▶ [The task]
Starting at the line below holding "mul_pos (Real.exp_pos _) (burgersPhi_pos _)" and stopping at the line holding "- (1 + (Δ A x - (1", print every line exactly, both ends included, and leave the rest out.

[Dataset entries]
--- START ---
import Mathlib
import Summits.NavierStokesRegularity.NavierStokesRegularity.Theses.FilamentSkeletonRss
import Literature.Analysis.FluidPDE.GaussianVortexPlanar

/-!
# CoreGluingGivenInvertibility — crux-ideate round 1, ideator 1: first lemmas of the two idea cards

Crux `stmt-NavierStokesRegularity-17944` =
`Summit.NavierStokesRegularity.NavierStokesRegularity.Theses.FilamentSkeletonRss.CoreGluingGivenInvertibility`
(`CoreLinearInvertibility → CoreGluing`). Nothing here is proposed to the tree; every `def … : Prop`
is the FIRST CHECKABLE STATEMENT of a line (cards `arnold-energy-fibre`, `core-choking`), typed over
existing declarations so that a crux-plan seat can turn it into a stub. Small lemmas are PROVED.
-/

noncomputable section

namespace Summit.NavierStokesRegularity.NavierStokesRegularity.Cruxes.CoreGluingGivenInvertibility.Sketch

open MeasureTheory Real Set Filter Topology
open scoped InnerProductSpace Laplacian ContDiff

/-- The crux, by name (sanity: the decl the line must conclude). -/
example : Theses.FilamentSkeletonRss.CoreGluingGivenInvertibility =
    (Theses.FilamentSkeletonRss.CoreLinearInvertibility → Theses.FilamentSkeletonRss.CoreGluing) :=
  rfl

/-! ## Card `arnold-energy-fibre` — Arnold's quadratic form at the (strained) Gaussian cross-section

Planar vocabulary of `GaussianVortexPlanar.lean`: `L_λ = strainedVorticityOperator lam`
(`L_λ = L + λM`, `L = Δ + ½x·∇ + 1`, `λM = −{ψ_λ, ·}` with the strain stream function
`ψ_λ = (λ/2) x₀x₁`), `G = gaussVortexProfile`, `v^G = gaussVortexVelocity`, `K_{2D}∗ = biotSavart2D`,
`φ = burgersPhi`. The linearised transport at the Gaussian of circulation `R` is
`R Λ_G w = R (v^G·∇w + (K_{2D}∗w)·∇G)`; CoreLinearInvertibility asks `c²∫G_λ⁻¹w² ≤ ∫G_λ⁻¹((L_λ − RΛ_G)w)²`
on `{∫w = ∫x₀w = ∫x₁w = 0}`. The card replaces the weight `G_λ⁻¹` by ARNOLD'S WEIGHT
`𝒜 = −∇ψ̄/∇ω̄` of the base vortex and the inner product by Arnold's form `J(w) = ½∫(𝒜w² + ψ_w w)`. -/

section Planar

open Literature.Analysis.FluidPDE

/-- Local notation for the cross-section plane. -/
local notation "ℝ²" => EuclideanSpace ℝ (Fin 2)

/-- Arnold's weight at the Gaussian vortex, `𝒜(x) = −ψ_G'(r)/G'(r) = 4|x|⁻²(e^{|x|²/4} − 1)`
(Gallay–Šverák 2024, Lemma 4.1 / (def:A) of Dolce–Gallay 2026), written junk-free as
`e^{|x|²/4} φ(|x|²/4)` with `φ(s) = (1 − e^{−s})/s`, `φ(0) = 1` (so `𝒜(0) = 1`, `𝒜 ≍ e^{|x|²/4}/|x|²`). -/
def arnoldWeight (x : ℝ²) : ℝ :=
  Real.exp (‖x‖ ^ 2 / 4) * burgersPhi (‖x‖ ^ 2 / 4)

/-- `𝒜 > 0`. -/
theorem arnoldWeight_pos (x : ℝ²) : 0 < arnoldWeight x :=
  mul_pos (Real.exp_pos _) (burgersPhi_pos _)

/-- `𝒜(0) = 1` (no junk at the origin). -/
theorem arnoldWeight_zero : arnoldWeight 0 = 1 := by
  simp [arnoldWeight]

/-- Off the origin, `𝒜(x) = 4 (e^{|x|²/4} − 1)/|x|²` — the printed form. -/
theorem arnoldWeight_eq_of_ne_zero {x : ℝ²} (hx : x ≠ 0) :
    arnoldWeight x = 4 * (Real.exp (‖x‖ ^ 2 / 4) - 1) / ‖x‖ ^ 2 := by
  have hn : ‖x‖ ^ 2 / 4 ≠ 0 := by positivity
  have hx2 : ‖x‖ ^ 2 ≠ 0 := by positivity
  rw [arnoldWeight, burgersPhi_of_ne_zero hn]
  have hexp : Real.exp (‖x‖ ^ 2 / 4) * Real.exp (-(‖x‖ ^ 2 / 4)) = 1 := by
    rw [← Real.exp_add]; simp
  field_simp
  nlinarith [hexp]

/-- The planar stream function `ψ_w = (2π)⁻¹ log|·| ∗ w` (`Δψ_w = w`; Gallay–Šverák 2024, (psidef)).
Bochner integral (junk `0` where not integrable — never, for `w ∈ C_c`). -/
def streamFn (w : ℝ² → ℝ) (x : ℝ²) : ℝ :=
  ∫ y, (2 * Real.pi)⁻¹ * Real.log ‖x - y‖ * w y

/-- The linearised planar transport at a base vorticity `ω̄`:
`Λ_{ω̄} w = (K∗ω̄)·∇w + (K∗w)·∇ω̄ = {ψ_{ω̄}, w} + {ψ_w, ω̄}`. At `ω̄ = G` this is `Λ_G`. -/
def linTransport (ωbar w : ℝ² → ℝ) (x : ℝ²) : ℝ :=
  ⟪biotSavart2D ωbar x, gradient w x⟫_ℝ + ⟪biotSavart2D w x, gradient ωbar x⟫_ℝ

/-- The full linearised sectional operator at a base vortex `ω̄` in strain `λ`:
`T_{ω̄} w = L_λ w − Λ_{ω̄} w`; at `ω̄ = R·G` it is CoreLinearInvertibility's `L_λ − RΛ_G`. -/
def linCoreOp (lam : ℝ) (ωbar w : ℝ² → ℝ) (x : ℝ²) : ℝ :=
  strainedVorticityOperator lam w x - linTransport ωbar w x

/-- The deviatoric strain velocity `u_λ(x) = (−(λ/2)x₀, (λ/2)x₁)` (`L_λ w = L w − u_λ·∇w`), stream
function `ψ_λ = (λ/2)x₀x₁`. -/
def strainVel (lam : ℝ) (x : ℝ²) : ℝ² :=
  WithLp.toLp 2 ![-(lam / 2) * x 0, (lam / 2) * x 1]

/-- Gallay–Šverák's diffusive quadratic form `Q_𝒜(w) = ∫(𝒜|∇w|² − 𝓑 w²)` with
`𝓑 = 1 + ½(Δ𝒜 − ½x·∇𝒜 + 𝒜)` (their (Qdef2)–(Bdef), computed for a general smooth weight). -/
def diffusiveForm (A : ℝ² → ℝ) (w : ℝ² → ℝ) : ℝ :=
  ∫ x, (A x * ‖gradient w x‖ ^ 2
    - (1 + (Δ A x - (1 / 2 : ℝ) * ⟪(x : ℝ²), gradient A x⟫_ℝ + A x) / 2) * w x ^ 2)

/-- **First lemma of the line (λ = 0, PRINTED-ADJACENT; polarised Gallay–Šverák 2024 Prop. 4.3).**
For every circulation `R` and every smooth compactly supported test vorticity `w`, pairing the
linearised operator `(L − RΛ_G)w` against Arnold's dual element `𝒜w + ψ_w` gives MINUS the diffusive
form, with the `R`-terms dropping out EXACTLY:
`∫ (𝒜 w + ψ_w)·((L − RΛ_G) w) = −Q_𝒜(w)`.
(GS prove `J' = −Q − N` along the nonlinear flow; the linear part of that computation is this identity.
It is the mechanism replacing Gallay–Wayne's accidental skewness of `Λ_G` in `L²(G⁻¹)`.) -/
def ArnoldSteadyIdentityGauss : Prop :=
  ∀ (R : ℝ) (w : ℝ² → ℝ), ContDiff ℝ ∞ w → HasCompactSupport w →
    ∫ x, (arnoldWeight x * w x + streamFn w x) *
        linCoreOp 0 (fun y => R * gaussVortexProfile y) w x
      = - diffusiveForm arnoldWeight w

/-- **Coercivity of the diffusive form (Gallay–Šverák 2024, Thm. 4.2, stated on a core).** There is
`δ > 0` with `Q_𝒜(w) ≥ δ ∫𝒜 w²` for all smooth compactly supported `w` with zero mass and zero first
moments. [cite: GallaySverak2024 = arXiv:2110.13739, Thm. 4.2 — to be vendored as a named fact] -/
def ArnoldDiffusiveCoercivity : Prop :=
  ∃ δ : ℝ, 0 < δ ∧ ∀ w : ℝ² → ℝ, ContDiff ℝ ∞ w → HasCompactSupport w →
    ∫ x, w x = 0 → ∫ x, x 0 * w x = 0 → ∫ x, x 1 * w x = 0 →
    δ * ∫ x, arnoldWeight x * w x ^ 2 ≤ diffusiveForm arnoldWeight w

/-- **Target of the line's first stub (what 17944 consumes in the k = 0 sector, λ = 0 case):
uniform-in-circulation a priori bound in Arnold's weight, ALL angular parities.**
`∃ c > 0, ∀ R, ∀ w ∈ C_c^∞ ∩ {mass = first moments = 0}: c² ∫𝒜 w² ≤ ∫𝒜 ((L − RΛ_G)w)²`.
(From the two facts above by Cauchy–Schwarz: `δ‖w‖²_𝒜 ≤ Q = −⟨𝒜w + ψ_w, Tw⟩ ≤ C‖w‖_𝒜‖Tw‖_𝒜`,
using `‖𝒜^{-1/2}ψ_w‖_{L²} ≲ ‖w‖_𝒜` for zero-mass `w`.) Compare CoreLinearInvertibility at `lam = 0`:
same operator, weight `G⁻¹ = 4π e^{|x|²/4}` replaced by `𝒜 ≍ e^{|x|²/4}/|x|²`. -/
def SteadyArnoldCoercivityGauss : Prop :=
  ∃ c : ℝ, 0 < c ∧ ∀ (R : ℝ) (w : ℝ² → ℝ), ContDiff ℝ ∞ w → HasCompactSupport w →
    ∫ x, w x = 0 → ∫ x, x 0 * w x = 0 → ∫ x, x 1 * w x = 0 →
    c ^ 2 * ∫ x, arnoldWeight x * w x ^ 2 ≤
      ∫ x, arnoldWeight x * (linCoreOp 0 (fun y => R * gaussVortexProfile y) w x) ^ 2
--- END ---
▶ [Answer to this task]
  mul_pos (Real.exp_pos _) (burgersPhi_pos _)

/-- `𝒜(0) = 1` (no junk at the origin). -/
theorem arnoldWeight_zero : arnoldWeight 0 = 1 := by
  simp [arnoldWeight]

/-- Off the origin, `𝒜(x) = 4 (e^{|x|²/4} − 1)/|x|²` — the printed form. -/
theorem arnoldWeight_eq_of_ne_zero {x : ℝ²} (hx : x ≠ 0) :
    arnoldWeight x = 4 * (Real.exp (‖x‖ ^ 2 / 4) - 1) / ‖x‖ ^ 2 := by
  have hn : ‖x‖ ^ 2 / 4 ≠ 0 := by positivity
  have hx2 : ‖x‖ ^ 2 ≠ 0 := by positivity
  rw [arnoldWeight, burgersPhi_of_ne_zero hn]
  have hexp : Real.exp (‖x‖ ^ 2 / 4) * Real.exp (-(‖x‖ ^ 2 / 4)) = 1 := by
    rw [← Real.exp_add]; simp
  field_simp
  nlinarith [hexp]

/-- The planar stream function `ψ_w = (2π)⁻¹ log|·| ∗ w` (`Δψ_w = w`; Gallay–Šverák 2024, (psidef)).
Bochner integral (junk `0` where not integrable — never, for `w ∈ C_c`). -/
def streamFn (w : ℝ² → ℝ) (x : ℝ²) : ℝ :=
  ∫ y, (2 * Real.pi)⁻¹ * Real.log ‖x - y‖ * w y

/-- The linearised planar transport at a base vorticity `ω̄`:
`Λ_{ω̄} w = (K∗ω̄)·∇w + (K∗w)·∇ω̄ = {ψ_{ω̄}, w} + {ψ_w, ω̄}`. At `ω̄ = G` this is `Λ_G`. -/
def linTransport (ωbar w : ℝ² → ℝ) (x : ℝ²) : ℝ :=
  ⟪biotSavart2D ωbar x, gradient w x⟫_ℝ + ⟪biotSavart2D w x, gradient ωbar x⟫_ℝ

/-- The full linearised sectional operator at a base vortex `ω̄` in strain `λ`:
`T_{ω̄} w = L_λ w − Λ_{ω̄} w`; at `ω̄ = R·G` it is CoreLinearInvertibility's `L_λ − RΛ_G`. -/
def linCoreOp (lam : ℝ) (ωbar w : ℝ² → ℝ) (x : ℝ²) : ℝ :=
  strainedVorticityOperator lam w x - linTransport ωbar w x

/-- The deviatoric strain velocity `u_λ(x) = (−(λ/2)x₀, (λ/2)x₁)` (`L_λ w = L w − u_λ·∇w`), stream
function `ψ_λ = (λ/2)x₀x₁`. -/
def strainVel (lam : ℝ) (x : ℝ²) : ℝ² :=
  WithLp.toLp 2 ![-(lam / 2) * x 0, (lam / 2) * x 1]

/-- Gallay–Šverák's diffusive quadratic form `Q_𝒜(w) = ∫(𝒜|∇w|² − 𝓑 w²)` with
`𝓑 = 1 + ½(Δ𝒜 − ½x·∇𝒜 + 𝒜)` (their (Qdef2)–(Bdef), computed for a general smooth weight). -/
def diffusiveForm (A : ℝ² → ℝ) (w : ℝ² → ℝ) : ℝ :=
  ∫ x, (A x * ‖gradient w x‖ ^ 2
    - (1 + (Δ A x - (1 / 2 : ℝ) * ⟪(x : ℝ²), gradient A x⟫_ℝ + A x) / 2) * w x ^ 2)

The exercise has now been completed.